Gareth Porter: If you mean the connection between the Israeli role in Iraq and Iran, of course they're connected in the sense that Israel is very deeply involved in all of the Cheney -Bush policies in the Middle East. There's a very, very close working collaboration across the board, whether it's Lebanon, Iran, Iraq, or other parts of the Middle East. They are very, very closely working together on a common strategy. At least they discuss common strategies. That is not to say that everything Israel does has been planned ahead of time by the White House with the Israelis. In fact, the White House neocons, including Cheney, wanted Israel to go much farther in 2006 than they actually did. They wanted them to take down the Syrian regime instead of stopping in Lebanon. So there's not a perfect correlation, by any means.

Dennis Bernstein:
Now following up right on that, that brings us to these recent exercises. The United States reported them as if they were surprises. It's like, oh, they'd better tell the New York Times that Israel did an exercise because they didn't know it was happening. Let's talk about what this exercise has to do with the relationship between the U.S. and their push toward war in Iran. What about this

Gareth Porter: First of all, I think we have to see that the purpose of this story -- from both Israeli and Bush Administration point of view - was to implicate the United States more deeply in the Israeli policy, to give the appearance to the world and to the American people that the Bush Administration is speaking, not on behalf of Israel, but speaking with Israel, announcing that this is taking place and giving it their interpretation, in a way that was useful to Israel.

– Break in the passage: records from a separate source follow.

import Literature.MathematicalPhysics.QuantumLattice.HubbardUVSymbolDressingFactorJetsGevrey
import Literature.Analysis.Calculus.IteratedDerivCompDiffGevrey
import HarnessLib

/-!
# The single-scale DEFECT `d = Ψ̃ − Ψ₁` of the mismatch-resummed two-leg reading carries the size of the frame shift:
# `‖Dⁿ d(p)‖ ≤ δ·K·(n!)²·ρ_dⁿ` in the last-scale regime `Λ/4 ≤ |ω|`

Topic `MathematicalPhysics/QuantumLattice`; the δ-CARRYING companion of `HubbardUVSymbolDressingFactorJetsGevrey.norm_iteratedFDeriv_defect_le_gevrey`,
which bounds the defect `d = w(u)·R(u + w(u)v) − w(u+v)·R(u+v)` (`w = χ₂((ω²+·²)/Λ²)` the ultraviolet weight, `R(ξ) = c/(−iω+ξ)` the resolvent,
`u` the new band, `v` the frame mismatch with `‖Dⁱv‖ ≤ δ·i!·F_vⁱ`) by the TRIANGLE bound `‖DⁿΨ̃‖ + ‖DⁿΨ₁‖` — no factor `δ` although `d = O(v)`.
At the last flow step of the Hubbard `KLProgramme` (cell gate-hubbard-kl, located finding «(C)-B-LAST-SIZE») the Leibniz rows of the frame-response door
need that factor.  Writing
  `d = w(u)·[R(u + w(u)v) − R(u+v)] + [w(u) − w(u+v)]·R(u+v)`
both brackets are DIFFERENCES OF COMPOSITIONS with the same Gevrey outer function (`R`, resp. `w`) and nearby inner bands, whose difference is
`(w(u) − 1)·v` resp. `−v` — so `Literature.Analysis.Calculus.norm_iteratedFDeriv_comp_sub_comp_le_of_gevrey_two` gives each ONE factor `δ`; in the
last-scale regime `Λ/4 ≤ |ω|` (thermal layer: `|ω| = π/β`, `Λ_{n_β} ∈ [π/β, 4π/β)`) the resolvent has GLOBAL Gevrey sup jets `|c|(4/Λ)·(k!)²·(4/Λ)ᵏ`
(Benfatto–Giuliani–Mastropietro 2006 §2.3 (2.27)–(2.28), (2.36aa); the Gevrey cutoff class of Disertori–Rivasseau 2000 App. A).

* `sq_factorial_succ_le` — `((n+1)!)² ≤ (n!)²·4ⁿ`;
* `norm_iteratedFDeriv_resolventFnXi_le_gevrey_of_freq` — `Λ/4 ≤ |ω| ⇒ ‖DᵏR(ξ)‖ ≤ |c|(4/Λ)·(k!)²·(4/Λ)ᵏ` everywhere;
* **`norm_iteratedFDeriv_defect_le_gevrey_small`** — `‖Dⁿd(p)‖ ≤ δ·X₀|c|(4/Λ)((X₀+1)(4/Λ) + 16(1+C_χ)/Λ)·(n!)²·(2ρ_d)ⁿ` with the explicit ratio
  `ρ_d = 4θ_A + 4θ_B + θ_R + ρ₁` (`ρ₁ = 4E_u(1+16(1+C_χ)/Λ) + F_v`, `θ_A = 4(E_u+F_v)(1+(16(1+C_χ)/Λ)(1+δ))`,
  `θ_B = 8ρ₁(1 + (4/Λ)(1+δ+Λ/128+X₀δ))`, `θ_R = 4(E_u+F_v)(1+(4/Λ)(1+δ))`).

Everything is proved; no definitions; no named facts.

## Sources

G. Benfatto, A. Giuliani, V. Mastropietro, Ann. Henri Poincaré 7 (2006) 809–898, §2.3 (2.23), (2.27)–(2.28), (2.36aa) [`BenfattoGiulianiMastropietro2006`];
M. Disertori, V. Rivasseau, Commun. Math. Phys. 215 (2000) 251–290, App. A Lemma 11 [`DisertoriRivasseau2000`].
-/

noncomputable section
import Summits.BirchSwinnertonDyer.BirchSwinnertonDyer.Theorems.EisensteinPrimesFullDescentKummerSplitting
import Summits.BirchSwinnertonDyer.BirchSwinnertonDyer.Theorems.EisensteinPrimesFullDescentTateBasis
import Summits.BirchSwinnertonDyer.BirchSwinnertonDyer.Theorems.EisensteinPrimesFullDescentTateAlgebraThree
import Summits.BirchSwinnertonDyer.BirchSwinnertonDyer.Theorems.EisensteinPrimesFullDescentOrdinaryKernelRat
import Summits.BirchSwinnertonDyer.BirchSwinnertonDyer.Theorems.EisensteinPrimesLinePsiAtMultiplicativePrime
import Literature.NumberTheory.EllipticCurves.PrimaryTorsionLocalGoodReductionFrobeniusProofs
import Literature.NumberTheory.EllipticCurves.OpenImageMazurProofs
import Literature.NumberTheory.GaloisCohomology.CyclotomicCharacterPPrimary
import Literature.NumberTheory.GaloisRepresentations.DecompositionGroupOfCompletion
import HarnessLib

/-!
# Route `EisensteinPrimes`, crux 2 `GoodLatticeBDPValue` (stmt-BirchSwinnertonDyer-19032), line `halves` v21 —
# stub 3a-B (Theorem T′), brick F8: **THEOREM B — Case `𝟙` ⇒ Case `ω`**

Cell `bsd-eis` (home `run/shared/lean/pub/bsd-eis/`), LEAD seat `bsd-line-x1-p1` (gen 5; `--supports -19032`, closes
nothing by itself). The piece `hB` of the LEAD's assembly `FullDescentAssembly.fullDescentAtThreeOfRed_of_pieces`
(road memo `HOME/line-x1-p1-w3-g4/AN3-StubB-elementary-road.md`, §2 CASE 𝟙, steps B1–B3): for `E/ℚ` with good ORDINARY
reduction at `3`, every finite place `v ∤ 3` good or SPLIT multiplicative with residue characteristic `≡ 2 (mod 3)`, and a
`Γ_ℚ`-FIXED point `P ≠ 0` of `E[3]`, there is a point `Q ≠ 0` of `E[3]` on which `Γ_ℚ` acts through `χ̄₃` — i.e. the
extension `0 → ⟨P⟩ → E[3] → μ₃ → 0` splits. Assembly of landed bricks:

* B1 (split `ℓ ≡ 2 (mod 3)`): the Tate basis of `E[3]` at `v` (w3 gen 4, `FullDescentTateBasis.exists_tateBasis_geomPoints_
  of_hasSplitMultiplicativeReductionAt`) and the algebra (T-a) (`FullDescentTateAlgebra.smul_eq_self_of_fixed_three`): a
  fixed `P ≠ 0` forces the local inertia group to act TRIVIALLY on `E[3]` (`χ̄₃(Frob_ℓ) = ℓ ≢ 1`, `χ̄₃` unramified at `ℓ`);
  at a good `v ∤ 3` inertia is trivial by Néron–Ogg–Shafarevich (`smul_eq_of_mem_absInertia_of_hasGoodReductionAt`);
* B2 (at `3`): Serre's ordinary line `Λ₃` (w4 gen 6, `FullDescentOrdinaryNine.Rat.exists_ordinary_reduction_kernels_of_
  hasGoodReductionAtPrime`): stable under the decomposition group, inertia acts on it through `χ̄₃` — non-trivially
  (`Rat.exists_mem_absInertia_modNCyclotomicCharacter_absGaloisRestrict_eq` at `−1`), so `Λ₃ ∩ ⟨P⟩ = 0`;
* B3: the Kummer splitting lemma (w2 gen 5, `FullDescentKummerSplitting.exists_stable_complement`, UNCONDITIONAL) at
  `(L, N, M) = (0, ⟨P⟩, E[3])` in `V = E(ℚ̄)`, `B₃ = Λ₃`, the place-to-prime dictionary being
  `adicCompletionPrime` / `inertia_adicCompletionPrime_eq_map_absInertia` / `GreenbergSelmer.mem_decomp_iff`;
  the `Γ_ℚ`-stable complement `B` carries `χ̄₃` by the shape `(𝟙 *; 0 χ̄₃)` of `E[3]` along `⟨P⟩`
  (`Mazur1978.smul_sub_smul_mem_zmultiples_of_isogenyCharacter` with `r = 𝟙`) and `B ∩ ⟨P⟩ = 0`.

HONEST FRAMING: helper theorems only (0 definitions, 0 named facts, 0 sorry); no summit statement, no BSD / IMC /
Keller–Yin theorem and no stub of the registered skeleton is proved by this file alone. References: [Kriz2016] Thm. 34;
[SilvermanATAEC1994] V.3.1, Lemma V.5.2, Thm. V.5.3; [SilvermanAEC2009] VII.4.1, VIII §2; [Serre1972] §1.11 Prop. 11;
[Mazur1978] §5; [NeukirchANT1999] II §9 (9.6).
-/

set_option autoImplicit false

-- the route's Theorems namespace repeats the summit name by design (D-0017 nested layout)
set_option linter.dupNamespace false

noncomputable section

open scoped Classical NumberField

namespace Summit.BirchSwinnertonDyer.BirchSwinnertonDyer.Theorems.FullDescentTheoremB

open NumberField IsDedekindDomain Field WeierstrassCurve Rat.HeightOneSpectrum
  Literature.NumberTheory.EllipticCurves Literature.NumberTheory.GaloisRepresentations
  Summit.BirchSwinnertonDyer.BirchSwinnertonDyer.Theorems

variable (W : WeierstrassCurve ℚ) [W.IsElliptic]

/-! ## §1. The shape `(𝟙 *; 0 χ̄₃)` of `E[3]` along a fixed point, in `E(ℚ̄)` -/

/-- For a `Γ_ℚ`-fixed `P ≠ 0` in `E[3]` and every `x ∈ E[3]`: `σ x − χ̄₃(σ) x ∈ ⟨P⟩` (as points of `E(ℚ̄)`), by the shape
`(r *; 0 χ̄ r⁻¹)` with `r = 𝟙`. [cite: Mazur1978, §5 (p. 148) and §6 proof of Prop. 6.3 (p. 153)] -/
theorem smul_sub_chi_smul_mem_zmultiples {P : geomTorsion W ((3 : ℕ) : ℤ)} (hP0 : P ≠ 0)
    (hfix : ∀ σ : absoluteGaloisGroup ℚ, σ • P = P) (σ : absoluteGaloisGroup ℚ)
    {x : geomPoints W} (hx : x ∈ geomTorsion W ((3 : ℕ) : ℤ)) :
    σ • x - (((modNCyclotomicCharacter ℚ 3 σ : (ZMod 3)ˣ) : ZMod 3).val : ℤ) • x ∈
      AddSubgroup.zmultiples (P : geomPoints W) := by
  haveI : Fact (Nat.Prime 3) := ⟨Nat.prime_three⟩
  have hr : ∀ τ : absoluteGaloisGroup ℚ, τ • P = (((1 : absoluteGaloisGroup ℚ →* (ZMod 3)ˣ) τ : (ZMod 3)ˣ) :
      ZMod 3).val • P := fun τ ↦ by
    rw [MonoidHom.one_apply, Units.val_one, ZMod.val_one, one_smul, hfix τ]
  have h := Mazur1978.smul_sub_smul_mem_zmultiples_of_isogenyCharacter W 3 hP0 hr σ ⟨x, hx⟩
  rw [MonoidHom.one_apply, inv_one, Units.val_one, mul_one] at h
  obtain ⟨k, hk⟩ := AddSubgroup.mem_zmultiples_iff.mp h
  refine AddSubgroup.mem_zmultiples_iff.mpr ⟨k, ?_⟩
  have hk' := congrArg (Subtype.val : geomTorsion W ((3 : ℕ) : ℤ) → geomPoints W) hk
  simp only [AddSubgroupClass.coe_sub, AddSubgroup.torsionBy.coe_smul] at hk'
  rw [hk', natCast_zsmul]
  rfl

/-! ## §2. B1: at a split multiplicative `ℓ ≡ 2 (mod 3)`, a fixed `P ≠ 0` makes `E[3]` unramified -/

/-- **B1.** `W/ℚ` split multiplicative at the place `v` with `ℓ_v ≡ 2 (mod 3)`, `P ≠ 0` a `Γ_ℚ`-fixed point of `E[3]`:
every element of the local inertia group `I_{ℚ_v}` (restricted to `Γ_ℚ`) acts trivially on `E[3]` — Tate basis
`(P₁, P₂)` with `res τ • P₁ = χ̄₃(res τ) P₁`, `res τ • P₂ = P₂ + κ(τ) P₁`, a Frobenius has `χ̄₃ = ℓ ≢ 1`, inertia has
`χ̄₃ = 1`, and (T-a). [cite: SilvermanATAEC1994, Thm. V.3.1 (c),(d), Lemma V.5.2, Thm. V.5.3]
[cite: NeukirchANT1999, Ch. I §10 (10.3), Ch. II §9 Prop. (9.6)] -/
theorem smul_eq_of_mem_absInertia_of_split_of_fixed {v : HeightOneSpectrum (𝓞 ℚ)} (hv3 : natGenerator v ≠ 3)
    (hsplit : W.HasSplitMultiplicativeReductionAt v) (hmod : natGenerator v % 3 = 2)
    {P : geomPoints W} (hP3 : ((3 : ℕ) : ℤ) • P = 0) (hP0 : P ≠ 0) (hfix : ∀ σ : absoluteGaloisGroup ℚ, σ • P = P)
    {τ : absoluteGaloisGroup (v.adicCompletion ℚ)} (hτ : τ ∈ absInertia (v.adicCompletion ℚ))
    {x : geomPoints W} (hx : ((3 : ℕ) : ℤ) • x = 0) :
    absGaloisRestrict ℚ (v.adicCompletion ℚ) τ • x = x := by
  haveI : Fact (Nat.Prime 3) := ⟨Nat.prime_three⟩
  haveI hℓ : Fact (primesEquiv v : ℕ).Prime := ⟨(primesEquiv v).2⟩
  have hv : ((primesEquiv v : Nat.Primes) : ℕ) = natGenerator v := rfl
  -- the Tate basis of `E[3]`
  obtain ⟨P₁, P₂, κ, -, -, hgen, hrel, hP₁, hP₂⟩ :=
    FullDescentTateBasis.exists_tateBasis_geomPoints_of_hasSplitMultiplicativeReductionAt W v hsplit (N := 3)
  -- the composite action of `Γ_{ℚ_v}` on `E(ℚ̄)` through `res`
  letI inst : DistribMulAction (absoluteGaloisGroup (v.adicCompletion ℚ)) (geomPoints W) :=
    DistribMulAction.compHom _ (absGaloisRestrict ℚ (v.adicCompletion ℚ)).toMonoidHom
  have hdef : ∀ (σ : absoluteGaloisGroup (v.adicCompletion ℚ)) (y : geomPoints W),
      σ • y = absGaloisRestrict ℚ (v.adicCompletion ℚ) σ • y := fun _ _ ↦ rfl
  set χ : absoluteGaloisGroup (v.adicCompletion ℚ) → ℤ := fun σ ↦
    (((modNCyclotomicCharacter ℚ 3 (absGaloisRestrict ℚ (v.adicCompletion ℚ) σ) : (ZMod 3)ˣ) : ZMod 3).val : ℤ)
    with hχ
  set κ' : absoluteGaloisGroup (v.adicCompletion ℚ) → ℤ := fun σ ↦ (κ σ : ℤ) with hκ'
  have hgen' : ∀ Q : geomPoints W, (3 : ℤ) • Q = 0 → ∃ a b : ℤ, Q = a • P₁ + b • P₂ := fun Q hQ ↦
    hgen Q (by simpa using hQ)
  have hrel' : ∀ a b : ℤ, a • P₁ + b • P₂ = 0 ↔ (3 : ℤ) ∣ a ∧ (3 : ℤ) ∣ b := fun a b ↦ by
    simpa using hrel a b
  have hP₁' : ∀ σ : absoluteGaloisGroup (v.adicCompletion ℚ), σ • P₁ = χ σ • P₁ := fun σ ↦ by
    rw [hdef, hP₁ σ, hχ, natCast_zsmul]
  have hP₂' : ∀ σ : absoluteGaloisGroup (v.adicCompletion ℚ), σ • P₂ = P₂ + κ' σ • P₁ := fun σ ↦ by
    rw [hdef, hP₂ σ, hκ', natCast_zsmul]
  -- a Frobenius: `χ̄₃(res σ₀) = ℓ ≡ 2`
  obtain ⟨𝔐, h𝔐⟩ := v.localPrimesAbove_nonempty
  obtain ⟨σ₀, hσ₀⟩ := IsDedekindDomain.HeightOneSpectrum.exists_isArithFrobAt_localAbsIntegers v h𝔐
  have hℓ3 : ¬ natGenerator v ∣ 3 := fun h ↦
    hv3 ((Nat.prime_dvd_prime_iff_eq (prime_natGenerator v) Nat.prime_three).mp h)
  have hχσ₀ : χ σ₀ = 2 := by
    have h := EisensteinPrimesLinePsiAtMultiplicativePrime.modNCyclotomicCharacter_absGaloisRestrict_frob
      (p := natGenerator v) hv h𝔐 hσ₀ 3 hℓ3
    simp only [hχ]
    rw [h, ZMod.val_natCast, hmod]
    rfl
  have hσ₀' : ¬ (3 : ℤ) ∣ χ σ₀ - 1 := by rw [hχσ₀]; decide
  -- inertia: `χ̄₃(res τ) = 1`
  have h3v : ((3 : ℕ) : 𝓞 ℚ) ∉ v.asIdeal := fun h ↦ hℓ3 ((Rat.natCast_mem_asIdeal_iff v).mp h)
  haveI : NeZero ((3 : ℕ) : ℚ) := ⟨by norm_num⟩
  have hχτ : (3 : ℤ) ∣ χ τ - 1 := by
    have h := Literature.NumberTheory.GaloisCohomology.modNCyclotomicCharacter_absGaloisRestrict_eq_one_of_mem_absInertia
      ℚ 3 v h3v hτ
    simp only [hχ]
    rw [h, Units.val_one, ZMod.val_one]
    simp
  have hfix' : ∀ σ : absoluteGaloisGroup (v.adicCompletion ℚ), σ • P = P := fun σ ↦ by rw [hdef, hfix]
  have key := FullDescentTateAlgebra.smul_eq_self_of_fixed_three hgen' hrel' hP₁' hP₂' hσ₀'
    (by simpa using hP3) hP0 hfix' hχτ (x := x) (by simpa using hx)
  rwa [hdef] at key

But there's a second point here that I think you also need to keep in mind. That is that Israel is not likely to strike Iran without the direct involvement, militarily, of the United States. The United States will be involved in some way if Israel strikes Iran, whether it's sending American bombers or simply providing the intelligence and other support for an Israel strike. They have to do it with the Americans; they can't do it successfully without the Americans.